But if you did think that, like you said, probably the odds are that you are not.
The odds are very good that you are not.
So if you think you are, you've already lost the intellectual battle.
You've already made a crucial mistake.
Yeah.
And there are probably certain, certain teams. I feel like if I were a
GM and I were trading with certain teams, I don't know, I might be more intimidated just based on
their track record and trades, uh, over the years. You know, if I'm trading with Dave Dombrowski or
trading with Andrew Friedman or Billy Bean or something, I would probably go over the numbers one more time just to try to spot where they were tricking me.
But I don't know.
If your opinion differs from the industry's and you know it,
and you know you're sort of out on an island with a player,
if you never act on that information, then you're potentially passing up an advantage
every time.
Because you could be the one who's valuing these players appropriately, and everyone
else could be wrong.
And maybe it's not an advantage if it's where you're you're selling a player and everyone doesn't think
he's as good as you think he is but if you if you you know like when everyone was aghast at the the
Doug Pfister deal and everyone on the internet was saying we think Robbie Ray is a back of the
rotation starter he's a four or five guy and And then the Tigers executives were saying, well, we think he could be a number two or something.
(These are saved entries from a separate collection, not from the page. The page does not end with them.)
set_option synthInstance.maxHeartbeats 200000 in
set_option maxHeartbeats 800000 in
open scoped Classical in
/-- **ROW 2, ONE TYPE-(2) CLASS (CM currency), W-UNIT DYADIC PLACE (Eisenstein frame).**  For a type-(2) `G`-regular `γ_H` at an inert-unramified `v` (`|2|_v = exp(−e)`)
with `H′` hyperspecial at the CM place `w`, eigen-discriminant in the W-UNIT frame (`4 det g_w = (tr g_w)² − y²·ι d₀`, `d₀ = 1 + wd`, `|wd|_v = q^{−(2k+1)} > |4|_v`,
`σ_w y = −y·σ_w det g_w`, `|y|_w = q^{−N}`), and a deep match `δ ∈ G′_v` (`IsLocalNormPair`, `δ_w ≡ 1`), the regular-nilpotent stratum of the `δ`-fixed cosets counts
`(q+1)·q^{N+k−e+n−1}` if `κ_v(γ_H, δ) = (−1)^n` and `0` otherwise: ★ transport ∘ ★ rider ∘ ★ (D1)′ ∘ ★ R1u `ncard_selfDual_cyclic_typeTwo_eq_ite_wildUnit` (with `hχ1` derived from
the depth-zero binder) ∘ the κ-reading «norm ↔ even order».  W-unit sibling of ★ R2 `ncard_rankStratum_two_typeTwo_eq_ite_wildOdd`.
[cite: Rogawski1990, §4.9 Lemma 4.9.3 p. 56, Prop. 4.9.1 (b) p. 55] [cite: Kottwitz1986, §3] [cite: LanglandsShelstad1987, §1] -/
theorem ncard_rankStratum_two_typeTwo_eq_ite_wildUnit
    (hH' : (H'.map (IsCMField.complexConj L))ᵀ = H') (w : PlacesOver L v)
    (hw : IsCMField.complexConj L • w.1 = w.1) (hv : Algebra.IsUnramifiedIn (𝓞 L) v.asIdeal)
    (hH'w : IsUnit (placeForm H' w.1)) (hH'i : hH'w.unit ∈ glInt 3 (w.1.adicCompletion L))
    {e : ℕ} (he : Valued.v (2 : v.adicCompletion ↥(maximalRealSubfield L)) = WithZero.exp (-(e : ℤ)))
    {γH : (cmDatum L 2 (Matrix.of fun i j : Fin 2 => if i.val + j.val + 1 = 2 then (1 : L) else 0)).Local v ×
      (cmDatum L 1 (Matrix.of fun i j : Fin 1 => if i.val + j.val + 1 = 1 then (1 : L) else 0)).Local v}
    (hreg : IsLocalGRegular L v γH)
    (hirr : ¬ ∃ x : w.1.adicCompletion L, (((γH.1.val : GL (Fin 2) (LocalRing L v)).val.map
      (Pi.evalRingHom (fun w' : PlacesOver L v => w'.1.adicCompletion L) w)).charpoly).IsRoot x)
    (n N : ℕ)
    (hn : Valued.v (((finCharpolyTwo L v γH).eval (finGammaTwo L v γH)) w) = WithZero.exp (-(n : ℤ)))
    {y : w.1.adicCompletion L} {d₀ wd : v.adicCompletion ↥(maximalRealSubfield L)} (hdw : d₀ = 1 + wd) {k : ℕ}
    (hwd : Valued.v wd = WithZero.exp (-(2 * (k : ℤ) + 1))) (h4 : Valued.v (4 : v.adicCompletion ↥(maximalRealSubfield L)) < Valued.v wd)
    {k₀ : v.adicCompletion ↥(maximalRealSubfield L)} (hk₀ : Valued.v k₀ = WithZero.exp (-1 : ℤ))
    (hD4 : 4 * ((γH.1.val : GL (Fin 2) (LocalRing L v)).val.map (Pi.evalRingHom (fun w' : PlacesOver L v => w'.1.adicCompletion L) w)).det =
      ((γH.1.val : GL (Fin 2) (LocalRing L v)).val.map (Pi.evalRingHom (fun w' : PlacesOver L v => w'.1.adicCompletion L) w)).trace *
        ((γH.1.val : GL (Fin 2) (LocalRing L v)).val.map (Pi.evalRingHom (fun w' : PlacesOver L v => w'.1.adicCompletion L) w)).trace - y * y * toPlace v w d₀)
    (hσy : galAdicCompletionMap (L := L) (IsCMField.complexConj L) hw y =
      -(y * galAdicCompletionMap (L := L) (IsCMField.complexConj L) hw ((γH.1.val : GL (Fin 2) (LocalRing L v)).val.map (Pi.evalRingHom (fun w' : PlacesOver L v => w'.1.adicCompletion L) w)).det))
    (hNy : Valued.v y = WithZero.exp (-(N : ℤ)))
    (hNn : 1 ≤ N + k - e + n)
    {δ : (cmDatum L 3 H').Local v} (hδ : IsLocalNormPair L H' v γH δ)
    (ht : ∀ m : ℕ, ValuativeRel.valuation (w.1.adicCompletion L)
      (((((δ.val : GL (Fin 3) (LocalRing L v)).val.map
        (Pi.evalRingHom (fun w' : UnitaryGroup.PlacesOver L v => w'.1.adicCompletion L) w))).charpoly - (Polynomial.X - 1) ^ 3).coeff m) < 1) :
    (({q : (cmDatum L 3 H').Local v ⧸ cmLocalIntegralLevel L 3 H' v |
        q ∈ MulAction.fixedBy ((cmDatum L 3 H').Local v ⧸ cmLocalIntegralLevel L 3 H' v) δ ∧
          (redMat ((((q.out⁻¹ * δ * q.out : (cmDatum L 3 H').Local v)).val : GL (Fin 3) (LocalRing L v)).val.map
            (Pi.evalRingHom (fun w' : UnitaryGroup.PlacesOver L v => w'.1.adicCompletion L) w)) - 1).rank = 2}.ncard : ℕ) : ℚ) =
      if (finKappaAt L v H' γH δ = 1 ↔ Even n) then
        (((Ideal.absNorm v.asIdeal + 1) * Ideal.absNorm v.asIdeal ^ (N + k - e + n - 1) : ℕ) : ℚ) else 0 := by
  classical
  haveI : Algebra.IsQuadraticExtension ↥(maximalRealSubfield L) L := IsCMField.isQuadraticExtension L
  have hc1 : IsCMField.complexConj L ≠ 1 := IsCMField.complexConj_ne_one L
  -- Step 1: the stratum as a count of self-dual `δ_w`-cyclic lattices (★ transport ∘ ★ rider)
  rw [ncard_fixedBy_rankStratum_eq_ncard_localNonsplitEquiv L 3 H' v w hw δ 2]
  have hrid := ncard_fixedBy_unitary_rank_eq_ncard_free' (galAdicCompletionMap (L := L) (IsCMField.complexConj L) hw) hH'w.unit
    (localNonsplitEquiv (IsCMField.complexConj L) H' hc1 w hw δ) ht
  simp only [show (3 : ℕ) - 1 = 2 from rfl] at hrid
  refine (congrArg (fun m : ℕ => (m : ℚ)) hrid).trans ?_
  have hcoe : (((localNonsplitEquiv (IsCMField.complexConj L) H' hc1 w hw δ :
      ↥(unitaryGroupOfForm (galAdicCompletionMap (L := L) (IsCMField.complexConj L) hw) (placeForm H' w.1))) :
        GL (Fin 3) (w.1.adicCompletion L)) : Matrix (Fin 3) (Fin 3) (w.1.adicCompletion L)) =
      ((δ.val : GL (Fin 3) (LocalRing L v)) : Matrix (Fin 3) (Fin 3) (LocalRing L v)).map
        (Pi.evalRingHom (fun w' : PlacesOver L v => w'.1.adicCompletion L) w) := rfl
  simp only [hcoe]
  -- Step 2: ★ (D1)′ the one-place data (disc-token-free; `t := tr g_w`, `D := det g_w` substituted), and the one-place value ★ R1u
  obtain ⟨u, t, D, w₀, x₀, -, ht_def, hD_def, -, -, hDO, hχ, -, -, -, hτU, hσu, hσD, hσt, hn', hu1, ht2, -, -, hK, hx₀0, hx₀, hS0, hσS, hκ⟩ :=
    exists_typeTwo_onePlace_data_nonsplit_discFree L H' hH' w hw hH'w hreg hirr n hn hδ ht
  rw [← ht_def, ← hD_def] at hD4
  rw [← hD_def] at hσy
  -- integrality of `charpoly δ_w` in the `ValuativeRel` currency (★ `charpoly_coeff_mem_integer_of_deep`; ★ (D1) states it in the `Valued` currency)
  have hint : ∀ i : ℕ, ((((δ.val : GL (Fin 3) (LocalRing L v)) : Matrix (Fin 3) (Fin 3) (LocalRing L v)).map
      (Pi.evalRingHom (fun w' : PlacesOver L v => w'.1.adicCompletion L) w))).charpoly.coeff i ∈ 𝒪[w.1.adicCompletion L] := fun i => by
    rw [← hcoe]
    exact charpoly_coeff_mem_integer_of_deep
      ((localNonsplitEquiv (IsCMField.complexConj L) H' hc1 w hw δ :
        ↥(unitaryGroupOfForm (galAdicCompletionMap (L := L) (IsCMField.complexConj L) hw) (placeForm H' w.1))) :
          GL (Fin 3) (w.1.adicCompletion L)) ht i
  -- depth zero at the constant coefficient: `|uD − 1| < 1`, hence `|D − 1| < 1` and `|1 − t + D| < 1` (★ R1's binder `hχ1`; no `|2| = 1`)
  have hiso := ValuativeRel.isEquiv (ValuativeRel.valuation (w.1.adicCompletion L)) (Valued.v : Valuation (w.1.adicCompletion L) (WithZero (Multiplicative ℤ)))
  have hc0 : ((((δ.val : GL (Fin 3) (LocalRing L v)) : Matrix (Fin 3) (Fin 3) (LocalRing L v)).map
      (Pi.evalRingHom (fun w' : PlacesOver L v => w'.1.adicCompletion L) w)).charpoly - (Polynomial.X - 1) ^ 3).coeff 0 = -(u * D - 1) := by
    rw [coeff_sub, hχ, coeff_zero_eq_eval_zero, coeff_zero_eq_eval_zero]
    simp only [eval_mul, eval_sub, eval_add, eval_pow, eval_X, eval_C, eval_one]
    ring
  have huD : Valued.v (u * D - 1) < 1 := by
    have h := (hiso.lt_one_iff_lt_one).1 (ht 0)
    rw [hc0, Valuation.map_neg] at h
    exact h
  have hDle : Valued.v D ≤ 1 := (Valuation.mem_integer_iff _ _).1 hDO
  have hD1 : Valued.v (D - 1) < 1 := by
    rw [show D - 1 = (u * D - 1) - D * (u - 1) by ring]
    refine lt_of_le_of_lt (Valuation.map_sub _ _ _) (max_lt huD ?_)
    rw [Valuation.map_mul]
    calc Valued.v D * Valued.v (u - 1) ≤ 1 * Valued.v (u - 1) := mul_le_mul_left hDle _
      _ < 1 := by rw [one_mul]; exact hu1
  have hχ1 : Valued.v (1 - t + D) < 1 := by
    rw [show 1 - t + D = (D - 1) - (t - 2) by ring]
    exact lt_of_le_of_lt (Valuation.map_sub _ _ _) (max_lt hD1 ht2)
  have hJh : ((((hH'w.unit : GL (Fin 3) (w.1.adicCompletion L)) : Matrix (Fin 3) (Fin 3) (w.1.adicCompletion L))).map
      (galAdicCompletionMap (L := L) (IsCMField.complexConj L) hw))ᵀ = (hH'w.unit : GL (Fin 3) (w.1.adicCompletion L)) :=
    placeForm_hermitian_of_smul_eq (IsCMField.complexConj L) w H' hH' hw
  have hval := ncard_selfDual_cyclic_typeTwo_eq_ite_wildUnit L w hw hv he hH'w.unit hH'i hJh
    (((δ.val : GL (Fin 3) (LocalRing L v)) : Matrix (Fin 3) (Fin 3) (LocalRing L v)).map (Pi.evalRingHom (fun w' : PlacesOver L v => w'.1.adicCompletion L) w))
    hτU hint hχ hσu hσD hσt hu1 ht2 hχ1 hn' hK hx₀ hx₀0 hdw hwd h4 hk₀ hD4 hσy hNy hNn
  rw [hval, IsUnit.unit_spec, Finset.sum_comm]
  -- Step 3: the κ-reading — ★ (D1)′ reads `κ = 1 ↔ ᵗσ(x₀)Jx₀ = z·σz`; at an inert-UNRAMIFIED place a `σ_w`-fixed element is a norm iff its order is even
  have hevn : (∃ z : w.1.adicCompletion L, z ≠ 0 ∧
      (∑ i : Fin 3, ∑ k : Fin 3, galAdicCompletionMap (L := L) (IsCMField.complexConj L) hw (x₀ i) * placeForm H' w.1 i k * x₀ k) =
        z * galAdicCompletionMap (L := L) (IsCMField.complexConj L) hw z) ↔
      Even (WithZero.log (Valued.v (∑ i : Fin 3, ∑ k : Fin 3, galAdicCompletionMap (L := L) (IsCMField.complexConj L) hw (x₀ i) *
        placeForm H' w.1 i k * x₀ k))) := by
    constructor
    · rintro ⟨z, hz0, hz⟩
      have hvz : Valued.v z ≠ 0 := (Valuation.ne_zero_iff _).2 hz0
      rw [hz, Valuation.map_mul, valued_galAdicCompletionMap, WithZero.log_mul hvz hvz]
      exact ⟨_, rfl⟩
    · intro hev
      obtain ⟨a, ha⟩ := LocalFields.exists_mul_galAdicCompletionMap_mul_eq_one_of_even L v w hw hv _ hS0 hσS hev
      have ha0 : a ≠ 0 := by
        rintro rfl
        rw [zero_mul, zero_mul] at ha
        exact zero_ne_one ha
      refine ⟨a⁻¹, inv_ne_zero ha0, ?_⟩
      rw [map_inv₀, ← mul_inv]
      exact eq_inv_of_mul_eq_one_right ha
  replace hκ := hκ.trans hevn
  have hiff : Even (WithZero.log (Valued.v (∑ i : Fin 3, ∑ k : Fin 3, galAdicCompletionMap (L := L) (IsCMField.complexConj L) hw (x₀ i) *
      placeForm H' w.1 i k * x₀ k)) + (n : ℤ)) ↔ (finKappaAt L v H' γH δ = 1 ↔ Even n) := by
    rw [Int.even_add, Int.even_coe_nat, hκ]
  by_cases hE : Even (WithZero.log (Valued.v (∑ i : Fin 3, ∑ k : Fin 3, galAdicCompletionMap (L := L) (IsCMField.complexConj L) hw (x₀ i) *
      placeForm H' w.1 i k * x₀ k)) + (n : ℤ))
  · rw [if_pos hE, if_pos (hiff.1 hE)]
  · rw [if_neg hE, if_neg (fun h => hE (hiff.2 h))]
    simp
If you think that's the case
and you have a lot of confidence in your evaluators,
then I guess you should act on that information
as if it's true,
unless you can find a team
that doesn't evaluate them the same way
and just get them cheap anyway
because they don't know what you think you know.
But I don't know.
I guess if if towers if the Diamondbacks didn't ever say anything about scrappiness or character or being better people than other teams players.
I wonder whether we would be as flummoxed by their moves or not because then we
as it is when we don't understand something they do we just assume that it's that we assume that
they think he's just a good guy and that seems like a strange way to make million dollar decisions
and so we say that it's dumb whereas if they even if they thought that but didn't say it
we would assume that they were basing their decisions on something else, which for all we know, they are.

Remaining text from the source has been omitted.